Ahh-- I think this might be me more than the third party framework, then: I'm using a Makefile to invoke the script from several directories up. When I run from the correct directory, it appears to get past the initialization phase (thanks for your help figuring that out!).

Unfortunately, I think I've found a reason I should be using 'ddp_spawn' with my use-case: 'ddp' appears to start the entire script over again, while 'ddp_spawn' just kicks off the multiprocessing from the point of the beginning of training to the end of the script. There's a lot of data to load in and preparation at the beginning of the script, which I then have to wait for 4 processes to get through before training can begin with 'ddp'. With 'ddp_spawn', the threads exist only from the trainer.fit() call through the end of the script.

As for the issues I've had with 'ddp_spawn', see below...

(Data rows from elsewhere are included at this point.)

import Summits.HubbardSuperconductivity.HubbardSuperconductivity.Theorems.AnisotropyChordTransferFibre3FinXB2Eval
import Summits.HubbardSuperconductivity.HubbardSuperconductivity.Theorems.AnisotropyChordTransferFibre3FinXB2P44p
import Summits.HubbardSuperconductivity.HubbardSuperconductivity.Theorems.AnisotropyChordTransferFibre3FinXB2P44q

/-!
# Route `AnisotropyChord` / H0 rotor rung: FIN XB2 row-`N₁` certificate at `L = 44` — cell facts, part `p`

Kernel facts `xbCellAny2 44 (49/50) la lb c = true` (evaluator `…FinXB2Eval`, point wedges rewritten to the certified literal tables of `…FinXB2P44*`) for 1 λ-cell(s) of the per-`L` cover
(`…FinXB2Cover.xbCheck2`; cell design: p3 g6 scratch `xb_design2.py`, float mirror `xb_mirror.py` (g5)); assembled in `…FinXB2FortyFour`.
Prover seat `hubbard-h0-rotor-p3` g6; helper for piece A = stmt-HubbardSuperconductivity-23918 of rung 19089 (`--supports`, helper class).
WHAT THIS IS NOT: nothing here proves superconductivity in the Hubbard model (rotor TARGET as worded stays FALSE, g15 verdict); kernel facts for the FIN certificate of ONE hypothesis (row `N₁`) of ONE conditional reduction.  Tree imports only; no sorry, no new axioms.
-/

set_option linter.dupNamespace false

namespace Summit.HubbardSuperconductivity.HubbardSuperconductivity.Theorems.AnisotropyChord.Transfer.Fibre3

namespace FinXB

set_option maxHeartbeats 4000000 in
/-- kernel fact: cell 32 at `L = 44` (certified, c = (9/20 : ℚ)). [folklore] -/
theorem xb2c44_32 : xbCellAny2 44 (49/50 : ℚ) 711587200229518 837093392670000 (9/20 : ℚ) = true := by
  unfold xbCellAny2
  rw [tw44_15_eq, tw44_16_eq]
  decide +kernel

end FinXB

end Summit.HubbardSuperconductivity.HubbardSuperconductivity.Theorems.AnisotropyChord.Transfer.Fibre3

I'm running a script that iteratively runs my training loop. With ddp_spawn, I can get through one training run just fine (and with all of the apparent benefits of multi-gpu training). However, when the next iteration comes along, I get met with this error in spawn.py:

Screenshot 2023-04-29 at 10 42 47 AM

One of the spawned subprocesses gets hung up on an import statement in my script with the loop. Obviously, the module exists, or the main process wouldn't be able to run (and spawn the subprocesses).

So, running the same code, but on the next iteration, training fails to kick off correctly during the instantiation of those subprocesses, and I'm again met with a hanging process I have to kill. Effectively, it defeats the purpose of my loop, since only the first iteration works correctly, every time.

The other thing I notice with ddp_spawn is that, after completing training, it appears to leave a zombie process alive that continues throughout the execution of my program. I've added code to manually kill() and wait() on all child processes after training, which seems to get rid of the zombie, but it doesn't fix the issue of the subsequent loop failing to import my modules correctly:

Screenshot 2023-05-01 at 7 23 08 PM
awaelchli commented 1 year ago

Hey @esaracin Is this still a problem or did you make further progress debugging the issues?

stale[bot] commented 1 year ago

This issue has been automatically marked as stale because it hasn't had any recent activity. This issue will be closed in 7 days if no further activity occurs. Thank you for your contributions - the Lightning Team!